In cholangiocarcinoma, USP21 enhances the protein stability of HSP90 and ENO1 by removing their K48-linked ubiquitin chains. HSP90, in turn, stabilizes HIF1A, activating the expression of glycolytic enzyme genes (such as ENO2, ENO3, ALDOC, and ACSS2). ENO1 itself also promotes glycolytic flux. Together, they enhance aerobic glycolysis (the Warburg effect), providing energy and biosynthetic precursors for tumor cells, thereby driving tumor growth and enhancing chemoresistance [52] (Table 2). This study also confirmed that high USP21 expression positively correlates with co-expression of HSP90 and HIF1A. Patients with high concurrent expression of all three proteins had significantly shorter overall survival and disease-free survival, indicating that the USP21–HSP90–HIF1A/ENO1 axis is not only involved in metabolic reprogramming but also holds potential prognostic value, offering new molecular markers and intervention targets for the metabolic targeted therapy of cholangiocarcinoma.

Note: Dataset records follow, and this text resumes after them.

/-- **All-edge (V-F) step in window form.**  `0 ≤ p ≤ 1`, `F¹, F⁰ > 0`, `c ≥ 0`, recursions `V = pV¹ + qV⁰ + pq a²`,
`F = pF¹ + qF⁰ + pq c`.  If `Θ = V/F` lies OUTSIDE the window of the edge, i.e. `c V² − 2a² V F + 2aβ F² ≥ 0`, then the
hypothesis-only step `V² ≤ F (p(V¹)²/F¹ + q(V⁰)²/F⁰ + 2pq a β)` holds (for `β` of any sign).  With `EL` in place of `F` and `c = 0`
this is the (V)-step (resp. the (Q0)-step with `b⁺` for `β`). [this work] -/
theorem vf_step_window (p a c beta V1 V0 F1 F0 V F : ℝ) (hp0 : 0 ≤ p) (hp1 : p ≤ 1) (hF1 : 0 < F1) (hF0 : 0 < F0)
    (hc : 0 ≤ c) (hV : V = p * V1 + (1 - p) * V0 + p * (1 - p) * a ^ 2)
    (hF : F = p * F1 + (1 - p) * F0 + p * (1 - p) * c)
    (hwin : 0 ≤ c * V ^ 2 - 2 * a ^ 2 * V * F + 2 * a * beta * F ^ 2) :
    V ^ 2 ≤ F * (p * (V1 ^ 2 / F1) + (1 - p) * (V0 ^ 2 / F0) + 2 * (p * (1 - p)) * a * beta) := by
  have hq : 0 ≤ 1 - p := by linarith
  have hpq : 0 ≤ p * (1 - p) := mul_nonneg hp0 hq
  obtain ⟨Fb, hFb⟩ : ∃ Fb : ℝ, Fb = p * F1 + (1 - p) * F0 := ⟨_, rfl⟩
  obtain ⟨Vb, hVb⟩ : ∃ Vb : ℝ, Vb = p * V1 + (1 - p) * V0 := ⟨_, rfl⟩
  obtain ⟨S, hS⟩ : ∃ S : ℝ, S = p * (V1 ^ 2 / F1) + (1 - p) * (V0 ^ 2 / F0) := ⟨_, rfl⟩
  have hFbpos : 0 < Fb := by
    rw [hFb]
    rcases lt_or_eq_of_le hp1 with hlt | heq
    · have h1 : 0 < (1 - p) * F0 := mul_pos (by linarith) hF0
      have h2 : 0 ≤ p * F1 := mul_nonneg hp0 hF1.le
      linarith
    · rw [heq]; linarith
  have hpqc : 0 ≤ p * (1 - p) * c := mul_nonneg hpq hc
  have hFpos : 0 < F := by rw [hF]; linarith
  -- (A) Sedrakyan: Vb² ≤ Fb * S
  have hA : Vb ^ 2 ≤ Fb * S := by rw [hVb, hFb, hS]; exact sedrakyan_two p V1 V0 F1 F0 hp0 hp1 hF1 hF0
  -- (B) multiply by F ≥ 0:  F² Vb² ≤ F Fb (F S)
  have hB : F ^ 2 * Vb ^ 2 ≤ F * Fb * (F * S) := by
    have := mul_le_mul_of_nonneg_left hA (mul_nonneg hFpos.le hFpos.le)
    have e1 : F * F * (Vb ^ 2) = F ^ 2 * Vb ^ 2 := by ring
    have e2 : F * F * (Fb * S) = F * Fb * (F * S) := by ring
    linarith [e1, e2]
  -- (C) the window hypothesis, multiplied by pq Fb ≥ 0
  have hC : p * (1 - p) * Fb * (2 * a ^ 2 * V * F - c * V ^ 2) ≤ p * (1 - p) * Fb * (2 * a * beta * F ^ 2) := by
    exact mul_le_mul_of_nonneg_left (by linarith) (mul_nonneg hpq hFbpos.le)
  -- the polynomial identity and the nonnegative square
  have hid := window_poly_identity p a c Vb Fb V F (by rw [hV, hVb]) (by rw [hF, hFb])
  have hsq : 0 ≤ (p * (1 - p)) ^ 2 * (c * Vb - a ^ 2 * Fb) ^ 2 := by positivity
  -- assemble: F Fb V² ≤ F Fb (F (S + 2 pq a β))
  have key : F * Fb * V ^ 2 ≤ F * Fb * (F * (S + 2 * (p * (1 - p)) * a * beta)) := by
    have e3 : F * Fb * (F * (S + 2 * (p * (1 - p)) * a * beta))
        = F * Fb * (F * S) + p * (1 - p) * Fb * (2 * a * beta * F ^ 2) := by ring
    linarith [hid, hsq, hB, hC, e3]
  have hFFb : 0 < F * Fb := mul_pos hFpos hFbpos
  have hfin := le_of_mul_le_mul_left key hFFb
  rw [hS] at hfin
  exact hfin

/-- **Below the window ⟹ step** (the (V)/(Q0) reading, `c = 0`).  `0 ≤ p ≤ 1`, `E¹, E⁰ > 0`, `a ≥ 0`,
`V = pV¹ + qV⁰ + pq a²`, `EL = pE¹ + qE⁰`.  If `a · V ≤ β · EL` (the variance/mean ratio is at most the size-biased increment
`β/a` of the edge), then `V² ≤ EL (p(V¹)²/E¹ + q(V⁰)²/E⁰ + 2pq a β)`.  For (Q0) read `β` as `b⁺`. [this work] -/
theorem step_of_le_sizeBiased (p a beta V1 V0 E1 E0 V EL : ℝ) (hp0 : 0 ≤ p) (hp1 : p ≤ 1) (hE1 : 0 < E1) (hE0 : 0 < E0)
    (ha : 0 ≤ a) (hV : V = p * V1 + (1 - p) * V0 + p * (1 - p) * a ^ 2) (hEL : EL = p * E1 + (1 - p) * E0)
    (hle : a * V ≤ beta * EL) :
    V ^ 2 ≤ EL * (p * (V1 ^ 2 / E1) + (1 - p) * (V0 ^ 2 / E0) + 2 * (p * (1 - p)) * a * beta) := by
  have hq : 0 ≤ 1 - p := by linarith
  have hELnn : 0 ≤ EL := by
    rw [hEL]; have := mul_nonneg hp0 hE1.le; have := mul_nonneg hq hE0.le; linarith
  have hwin : 0 ≤ 0 * V ^ 2 - 2 * a ^ 2 * V * EL + 2 * a * beta * EL ^ 2 := by
    have h1 : 0 ≤ a * EL * (beta * EL - a * V) := mul_nonneg (mul_nonneg ha hELnn) (by linarith)
    have e : 0 * V ^ 2 - 2 * a ^ 2 * V * EL + 2 * a * beta * EL ^ 2 = 2 * (a * EL * (beta * EL - a * V)) := by ring
    rw [e]; linarith
  exact vf_step_window p a 0 beta V1 V0 E1 E0 V EL hp0 hp1 hE1 hE0 le_rfl hV (by rw [hEL]; ring) hwin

Therapeutic strategies that target USPs—ranging from small-molecule inhibitors and PROTAC-mediated degraders to combination regimens with chemotherapy or immunotherapy—hold promise for overcoming drug resistance and improving clinical outcomes. Nevertheless, major challenges persist in mapping tissue-specific USP networks, deciphering their dynamic interactions with the tumor microenvironment, and developing sufficiently selective and bioavailable inhibitors.